- [Required action]:
Pull every line with "import" from the data.

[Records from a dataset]
________________________________________

import Summits.Ventures.PackingBounds.ThreePointCert.T22Agg1
import Summits.Ventures.PackingBounds.ThreePointCert.CheckDim3

/-!
# Tammes θ(22) ≤ arccos(699/1000) (A(3, 699/1000) ≤ 21): kernel validation of the blocks of (i') and of the `FI` expansion (part 1)

Framing: lottery ticket; floor = certified bounds/negative ranges. Venture `PackingBounds` (cell
`pub-packcert`), three-point SDP family. Integer data of a feasible point of the Bachoc–Vallentin
semidefinite program (n = 3, s = 699/1000, degree d = 10, Bachoc–Vallentin
multiplier set = cell mode sym2), derived by `cert2lean_s2.py` (sdp gen 5 fork of cert2lean_lp.py) from the exact rational certificate
`sdp-n3-d10-s699-1000-sym2f-lpclient-v1.json` of the cell (exact verifier #1 + verifier #2 of the other seat), in the units of the kernel
checker `ThreePointCert.Check` + `CheckSym2` (soundness `card_le_of_cert3S2`); Gram factors offset-encoded for the
Kronecker-packed chunk validation `ThreePointCert.CheckKron` (emitter `emitleanS2.py` = lp gen 3 emitleanK.py). Generated file: plain
lists of integers / monomials.
-/

namespace Summit.Ventures.PackingBounds.ThreePointCert.T22

open Literature.Geometry.DiscreteGeometry Literature.Geometry.DiscreteGeometry.PolyCert PolyCert.SPoly

set_option maxRecDepth 100000 in
set_option maxHeartbeats 0 in
/-- Block `Q0`: rows from 0 (T22.gQ0K.z.length rows) of `zᵀ(LLᵀ)z` added to `[]` give `eQ0` (kernel, Kronecker-packed chunk check). -/
theorem okQ0_1 : chunkOKK T22.gQ0K 0 T22.gQ0K.z.length [] T22.eQ0 = true := by
  decide +kernel

end Summit.Ventures.PackingBounds.ThreePointCert.T22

________________________________________

- [Response area]:
import Summits.Ventures.PackingBounds.ThreePointCert.T22Agg1
import Summits.Ventures.PackingBounds.ThreePointCert.CheckDim3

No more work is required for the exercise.